Thesis title: grad-Cam :Visual translation from Deep Networks via gradient-based Localization
Georgia Institute of Technology, Facebook AI Research
Year: 2017
Public id: CVpython synchronous release
Some time ago, I used Grad-CAM to visualize the output of neural network. At that time, I did a multi-note classification task, but the results of visualization felt strange, and there was always something wrong. The summary of this paper makes me have a further understanding of GradM-Cam and finally know where the visualization problem was at that time. Oh yeah! .
1. What problem does the paper solve?
Although THE CNN model has made a great breakthrough in the CV field, CNN is just like a “black box”. It is still difficult to understand what is going on inside, and the explanation is poor. If the model doesn’t work, it’s hard to explain why. Therefore, the author puts forward the Grad-CAM model to make a visual explanation for the decisions made by CNN.
2. How does the model proposed in this paper solve the problem?
Many studies have shown that the deeper layer of CNN can capture higher-level visual structure information, and the spatial information in the convolutional feature will be lost at the fully connected layer. Therefore, at the last convolutional layer, we can achieve the best compromise between high-level semantic information and detailed spatial information (why is this a compromise?). . Grad-cam uses gradient information that “flows” into the final layer of CNN to understand how important each neuron is to decision making.
The overall structure of Grad-CAM is shown in the figure below:
The input image is calculated forward to get the feature map AAA, and for category CCC, there is a category score before SoftMax. Now assume that A(x,y)kA^k_{(x,y)}A(x,y)k is the value of the KKK channel of the eigenmap AAA at position (x,y)(x,y)(x,y), then calculate:
So let’s figure out what the derivative of ycy^cyc with respect to A(x,y)kA^k_{(x,y)}A(x,y)k gives us.
For a simple example, y=w1∗x1+w2∗x2y=w1*x1+w2*x2y=w1∗x1+w2 *x2y=w1∗x1+w2 *x2y=w1∗x1+w2∗x2, where X1, x2X1, x2X1,x2 are independent variables, and w1,w2w1,w2w1, w2w1, and w2 are the coefficients of the two independent variables respectively. Yyy for x1x1x1 partial derivative result is W1W1W1, if X1x1X1 is more important to YYY, w1W1W1 coefficient is naturally larger, so YYy for x1x1x1 partial derivative result is also larger, that is not the derivation can reflect the importance of variables from the function? The answer is obvious (if any of you think it’s not serious, please point out).
So what does the derivative of ycy^cyc with respect to A(x,y)kA^k_{(x,y)}A(x,y)k give you? The importance of the eigenvalue A(x,y)kA^k_{(x,y)}A(x,y)k to ycy^cyc is obtained, and the importance of the KKK channel of the eigenmap to ycy^cyc is obtained by global average pooling.
Formula (1) above calculates the coefficient of each channel of feature mapping, and then linearly combines it, as shown in Formula (2).
The reason for adding ReLUReLUReLU is that the author is only interested in those features that have a positive effect on category scores, so he filters out those features that have a negative effect.

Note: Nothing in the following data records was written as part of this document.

import Summits.Ventures.HodgeRepro2.T5SU11ResolventTransformEdge
import Summits.Ventures.HodgeRepro2.T5SU11SphericalLpSharp

/-!
# The resolvent is symmetric on the exponentially decaying class: `⟨G^I_λ g, h⟩ = ⟨g, G^I_λ h⟩`

For `λ > 1` and two sources `g, h` of the exponentially decaying class at rates `ε_g, ε_h > 1`, Fubini on the
symmetric kernel `K_λ(t, s) = K_λ(s, t)` gives

**`∫_{(0,∞)} G^I_λ g · h sinh 2t dt = ∫_{(0,∞)} g · G^I_λ h sinh 2s ds`** (`inner_greenSolI_symm`)

— row 471's symmetry of the resolvent, now on the whole class. The integrability of
`K_λ(t, s) g(s) h(t) sinh 2s sinh 2t` on `(0, ∞) × (0, ∞)` (`integrable_prod_kernel_of_dominated`) comes from the
domination `|h(t)| ≤ C_h φ_{λ′}(t)` by a spherical function with `1 < λ′ < λ`, `λ′ ≤ ε_h` (`φ_{λ′} ≥ e^{−λ′ t}`, row
422), against which the absolute inner integral is row 519's eigenfunction identity. Nothing is claimed about (N).

Blind lane: Mathlib + the HodgeRepro2 prefix only; no sorry; axioms ⊆ {propext, Classical.choice,
Quot.sound}.
-/

namespace Summit.Ventures.HodgeRepro2.T5SU11ResolventSymmetricClass

open Filter Topology MeasureTheory
open Set (Ioi Ioc Icc)
open T5SU11Cartan T5SU11SphericalFunction T5SU11SphericalBounds T5SU11SphericalContinuous
  T5SU11SphericalSolutionSpaceAll T5SU11SphericalDecay T5SU11SphericalLpSharp T5SU11RadialGreenKernel
  T5SU11RadialGreenPositivity T5SU11RadialGreenImproper T5SU11RadialGreenImproperDecaySource
  T5SU11ResolventKernelComposition T5SU11ResolventEigenfunction T5SU11ResolventTransformClass
  T5SU11ResolventTransformEdge

section measure

variable [MeasurableSpace Circle] [BorelSpace Circle]

/-- A source of the class at a rate `ε > 1` is dominated by a spherical function: for every `1 < λ′ ≤ ε`,
`|h(t)| ≤ C′ φ_{λ′}(t)` on `(0, ∞)`. -/
theorem exists_abs_le_mul_sph {h : ℝ → ℝ} (hh : ContinuousOn h (Ioi 0))
    {M : ℝ} (hM : ∀ s ∈ Ioc (0 : ℝ) 1, |h s| ≤ M) {ε C s₀ : ℝ} (hC : ∀ s, s₀ ≤ s → |h s| ≤ C * Real.exp (-ε * s))
    {lam' : ℝ} (h1 : 1 < lam') (hle : lam' ≤ ε) :
    ∃ C' : ℝ, 0 ≤ C' ∧ ∀ t, 0 < t → |h t| ≤ C' * sph lam' (hyp t) := by
  have hC0 : 0 ≤ C := by
    have hb0 := hC (max s₀ 0) (le_max_left _ _)
    have := abs_nonneg (h (max s₀ 0))
    have := Real.exp_pos (-ε * max s₀ 0)
    nlinarith
  -- `|h| ≤ M₁` on `[1, T]`, `T = max s₀ 1`, by continuity; `|h| ≤ C e^{−λ′ t}` beyond `T`
  set T := max s₀ 1 with hT
  have hT1 : 1 ≤ T := le_max_right _ _
  obtain ⟨t₁, _, hmax⟩ := isCompact_Icc.exists_isMaxOn (Set.nonempty_Icc.mpr hT1)
    ((hh.mono (fun t ht => lt_of_lt_of_le one_pos ht.1)).abs : ContinuousOn (fun t => |h t|) (Icc 1 T))
  set M₁ := |h t₁| with hM₁
  have hM₁0 : 0 ≤ M₁ := abs_nonneg _
  -- on `(0, T]`: `|h| ≤ max M M₁ ≤ max M M₁ · e^{λ′ T} · e^{−λ′ t} ≤ max M M₁ e^{λ′ T} φ_{λ′}(t)`
  refine ⟨max M M₁ * Real.exp (lam' * T) + C, by positivity, fun t ht => ?_⟩
  have hφ : Real.exp (-(lam' * t)) ≤ sph lam' (hyp t) := exp_neg_mul_le_sph_hyp (by linarith) ht.le
  have hφ0 : 0 < sph lam' (hyp t) := sph_hyp_pos lam' t
  rcases le_or_gt t T with htT | htT
  · have hb : |h t| ≤ max M M₁ := by
      rcases le_or_gt t 1 with ht1 | ht1
      · exact le_trans (hM t ⟨ht, ht1⟩) (le_max_left _ _)
      · exact le_trans ((isMaxOn_iff.mp hmax) t ⟨ht1.le, htT⟩) (le_max_right _ _)
    have h2 : 1 ≤ Real.exp (lam' * T) * Real.exp (-(lam' * t)) := by
      rw [← Real.exp_add]
      apply Real.one_le_exp
      nlinarith
    calc |h t| ≤ max M M₁ := hb
      _ = max M M₁ * 1 := (mul_one _).symm
      _ ≤ max M M₁ * (Real.exp (lam' * T) * Real.exp (-(lam' * t))) :=
          mul_le_mul_of_nonneg_left h2 (le_max_of_le_right hM₁0)
      _ ≤ max M M₁ * (Real.exp (lam' * T) * sph lam' (hyp t)) :=
          mul_le_mul_of_nonneg_left (mul_le_mul_of_nonneg_left hφ (Real.exp_pos _).le) (le_max_of_le_right hM₁0)
      _ ≤ (max M M₁ * Real.exp (lam' * T) + C) * sph lam' (hyp t) := by nlinarith
  · have hb : |h t| ≤ C * Real.exp (-ε * t) := hC t (le_trans (le_max_left _ _) htT.le)
    have h2 : Real.exp (-ε * t) ≤ Real.exp (-(lam' * t)) := by
      apply Real.exp_le_exp.mpr
      nlinarith
    calc |h t| ≤ C * Real.exp (-ε * t) := hb
      _ ≤ C * Real.exp (-(lam' * t)) := mul_le_mul_of_nonneg_left h2 hC0
      _ ≤ C * sph lam' (hyp t) := mul_le_mul_of_nonneg_left hφ hC0
      _ ≤ (max M M₁ * Real.exp (lam' * T) + C) * sph lam' (hyp t) := by
          have : 0 ≤ max M M₁ * Real.exp (lam' * T) := by positivity
          nlinarith

variable {lam : ℝ} (hlam : 1 < lam)
  {g : ℝ → ℝ} (hg : ContinuousOn g (Ioi 0))
  {M : ℝ} (hM : ∀ s ∈ Ioc (0 : ℝ) 1, |g s| ≤ M) (hM0 : 0 ≤ M)
  {ε C s₀ : ℝ} (hC : ∀ s, s₀ ≤ s → |g s| ≤ C * Real.exp (-ε * s))
  {h : ℝ → ℝ} (hh : ContinuousOn h (Ioi 0))
  {M' : ℝ} (hM' : ∀ s ∈ Ioc (0 : ℝ) 1, |h s| ≤ M') (hM'0 : 0 ≤ M')
  {ε' C' s₀' : ℝ} (hC' : ∀ s, s₀' ≤ s → |h s| ≤ C' * Real.exp (-ε' * s))

include hlam hg hM hM0 hC hh hM' hC' in
/-- **The product integrand `K_λ(t, s) g(s) sinh 2s · h(t) sinh 2t` is integrable on `(0, ∞) × (0, ∞)`** for two
sources of the class at rates `ε, ε′ > 1`. -/
theorem integrable_prod_kernel_of_dominated (hε1 : 1 < ε) (hε'1 : 1 < ε') :
    Integrable (Function.uncurry fun t s => sphGreenKernel lam t s * g s * Real.sinh (2 * s)
        * (h t * Real.sinh (2 * t)))
      ((volume.restrict (Ioi 0)).prod (volume.restrict (Ioi 0))) := by
  -- a spherical function dominating `h`: `1 < λ′ < λ`, `λ′ ≤ ε′`, `λ′ < ε`
  set lam' := (1 + min (min ε ε') lam) / 2 with hlam'
  have hmin : 1 < min (min ε ε') lam := lt_min (lt_min hε1 hε'1) hlam
  have h1 : 1 < lam' := by rw [hlam']; linarith
  have hlam'lt : lam' < min (min ε ε') lam := by rw [hlam']; linarith
  have h2 : lam' < lam := lt_of_lt_of_le hlam'lt (min_le_right _ _)
  have hle' : lam' ≤ ε' := le_of_lt (lt_of_lt_of_le hlam'lt (le_trans (min_le_left _ _) (min_le_right _ _)))
  have hlt : lam' < ε := lt_of_lt_of_le hlam'lt (le_trans (min_le_left _ _) (min_le_left _ _))
  obtain ⟨Cw, hCw0, hCw⟩ := exists_abs_le_mul_sph hh hM' hC' h1 hle'
  have hχ : ContinuousOn (sphDecay lam) (Ioi 0) :=
    fun _ hr => (hasDerivAt_sphDecay hlam hr).continuousAt.continuousWithinAt
  -- measurability
  have hmeas : AEStronglyMeasurable (Function.uncurry fun t s => sphGreenKernel lam t s * g s * Real.sinh (2 * s)
      * (h t * Real.sinh (2 * t))) ((volume.restrict (Ioi 0)).prod (volume.restrict (Ioi 0))) := by
    rw [Measure.prod_restrict]
    refine ContinuousOn.aestronglyMeasurable ?_ (measurableSet_Ioi.prod measurableSet_Ioi)
    have hK : ContinuousOn (fun p : ℝ × ℝ => sphGreenKernel lam p.1 p.2) (Ioi 0 ×ˢ Ioi 0) := by
      simp only [sphGreenKernel, greenKernel]
      apply ContinuousOn.neg
      apply ContinuousOn.mul
      · exact ((continuous_sph_hyp lam).comp (continuous_fst.min continuous_snd)).continuousOn
      · exact hχ.comp (continuous_fst.max continuous_snd).continuousOn
          (fun p hp => Set.mem_Ioi.mpr (lt_of_lt_of_le (Set.mem_Ioi.mp hp.1) (le_max_left _ _)))
    have hg' : ContinuousOn (fun p : ℝ × ℝ => g p.2) (Ioi 0 ×ˢ Ioi 0) :=
      hg.comp continuous_snd.continuousOn (fun p hp => hp.2)
    have hh' : ContinuousOn (fun p : ℝ × ℝ => h p.1) (Ioi 0 ×ˢ Ioi 0) :=
      hh.comp continuous_fst.continuousOn (fun p hp => hp.1)
    exact ((hK.mul hg').mul
      (Real.continuous_sinh.comp (continuous_const.mul continuous_snd)).continuousOn).mul
      (hh'.mul (Real.continuous_sinh.comp (continuous_const.mul continuous_fst)).continuousOn)
  -- domination by `Cw` times row 520's integrand with the spherical function `φ_{λ′}`
  have hdom := (integrable_prod_kernel hlam h1 h2 hg hM hM0 hlt hC).norm.const_mul Cw
  refine Integrable.mono' hdom hmeas ?_
  rw [Measure.prod_restrict]
  refine (ae_restrict_iff' (measurableSet_Ioi.prod measurableSet_Ioi)).mpr (Eventually.of_forall fun p hp => ?_)
  obtain ⟨t, s⟩ := p
  have ht0 : 0 < t := hp.1
  have hs0 : 0 < s := hp.2
  have hsinh : 0 ≤ Real.sinh (2 * t) := Real.sinh_nonneg_iff.mpr (by linarith)
  have hsinh' : 0 ≤ Real.sinh (2 * s) := Real.sinh_nonneg_iff.mpr (by linarith)
  simp only [Function.uncurry_apply_pair, Real.norm_eq_abs]
  rw [abs_mul, abs_mul, abs_mul, abs_mul, abs_of_nonneg hsinh, abs_of_nonneg hsinh',
    abs_mul, abs_mul, abs_mul, abs_mul, abs_of_nonneg hsinh, abs_of_nonneg hsinh',
    abs_of_pos (sph_hyp_pos lam' t)]
  have := hCw t ht0
  have hK0 := abs_nonneg (sphGreenKernel lam t s)
  have hg0 := abs_nonneg (g s)
  calc |sphGreenKernel lam t s| * |g s| * Real.sinh (2 * s) * (|h t| * Real.sinh (2 * t))
      ≤ |sphGreenKernel lam t s| * |g s| * Real.sinh (2 * s) * (Cw * sph lam' (hyp t) * Real.sinh (2 * t)) := by
        gcongr
    _ = Cw * (|sphGreenKernel lam t s| * |g s| * Real.sinh (2 * s) * (sph lam' (hyp t) * Real.sinh (2 * t))) := by
        ring

include hlam hg hM hM0 hC hh hM' hM'0 hC' in
/-- **THE RESOLVENT IS SYMMETRIC ON THE EXPONENTIALLY DECAYING CLASS**: for two sources at rates `ε, ε′ > 1`,
`∫_{(0,∞)} G^I_λ g · h sinh 2t dt = ∫_{(0,∞)} g · G^I_λ h sinh 2s ds`. -/
theorem inner_greenSolI_symm (hε1 : 1 < ε) (hε'1 : 1 < ε') :
    ∫ t in Ioi 0, greenSolI (fun t => sph lam (hyp t)) (sphDecay lam) g t * h t * Real.sinh (2 * t)
      = ∫ s in Ioi 0, g s * greenSolI (fun t => sph lam (hyp t)) (sphDecay lam) h s * Real.sinh (2 * s) := by
  have hF := integrable_prod_kernel_of_dominated hlam hg hM hM0 hC hh hM' hC' hε1 hε'1
  have hswap := integral_integral_swap hF
  have hε : 2 - lam < ε := by linarith
  have hε' : 2 - lam < ε' := by linarith
  have hB := integrableOn_sph_mul_mul_sinh_Ioc hg hM hM0 lam
  have hA := integrableOn_sphDecay_mul_mul_sinh hlam hg hM hM0 hε hC
  have hB' := integrableOn_sph_mul_mul_sinh_Ioc hh hM' hM'0 lam
  have hA' := integrableOn_sphDecay_mul_mul_sinh hlam hh hM' hM'0 hε' hC'
  have hL : ∫ t in Ioi 0, ∫ s in Ioi 0, sphGreenKernel lam t s * g s * Real.sinh (2 * s) * (h t * Real.sinh (2 * t))
      = ∫ t in Ioi 0, greenSolI (fun t => sph lam (hyp t)) (sphDecay lam) g t * h t * Real.sinh (2 * t) := by
    apply setIntegral_congr_fun measurableSet_Ioi
    intro t ht
    have ht0 : 0 < t := ht
    simp only
    rw [MeasureTheory.integral_mul_const, greenSolI_eq_integral_kernel hB hA ht0]
    simp only [sphGreenKernel]
    ring
  have hR : ∫ s in Ioi 0, ∫ t in Ioi 0, sphGreenKernel lam t s * g s * Real.sinh (2 * s) * (h t * Real.sinh (2 * t))
      = ∫ s in Ioi 0, g s * greenSolI (fun t => sph lam (hyp t)) (sphDecay lam) h s * Real.sinh (2 * s) := by
    apply setIntegral_congr_fun measurableSet_Ioi
    intro s hs
    have hs0 : 0 < s := hs
    simp only
    have e : ∀ t, sphGreenKernel lam t s * g s * Real.sinh (2 * s) * (h t * Real.sinh (2 * t))
        = sphGreenKernel lam s t * h t * Real.sinh (2 * t) * (g s * Real.sinh (2 * s)) := by
      intro t
      rw [sphGreenKernel_symm lam t s]
      ring
    simp only [e]
    rw [MeasureTheory.integral_mul_const]
    simp only [sphGreenKernel]
    rw [← greenSolI_eq_integral_kernel hB' hA' hs0]
    ring
  rw [← hL, hswap, hR]

end measure

end Summit.Ventures.HodgeRepro2.T5SU11ResolventSymmetricClass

Although grad-Cam’s visualization is class-discriminating and able to locate relevant areas, it lacks the ability to show the importance of fine granularity. For example, in Figure 1(c), although grad-CAM can locate the cat area, why the network predicts it as “Tiger cat” is difficult to draw conclusions from the low-resolution Heat-map. In order to be able to locate and display fine granularity, the author obtained Guided grad-cam by combining Guided Backpropagation and grad-cam through dot multiplication. As shown in Figure 1(d,j).
3. What was the result of the experiment?
Better positioning ability, classification is not weak.
4. What is the guiding significance for us?
It feels like this is the most important point.
- The visualization results of Grad-CAM (including region and fine granularity) provide us with an explanation of the model not working. For example, an image classification is wrong. Let’s visualize, is there a problem with the region of interest or the fine granularity features extracted?
- Deviation can also verify the data set, the thesis has an example of identification of doctors and nurses, for example, the visual results show that the model of location area in the face and hair, model to some female doctors identify as a nurse, and as a doctor, a male nurse exist gender bias, thought that the man is a doctor, a woman is a nurse, look at the data set, It turns out that probably because 78 percent of the doctors are men and 93 percent of the nurses are women, there is a data set bias.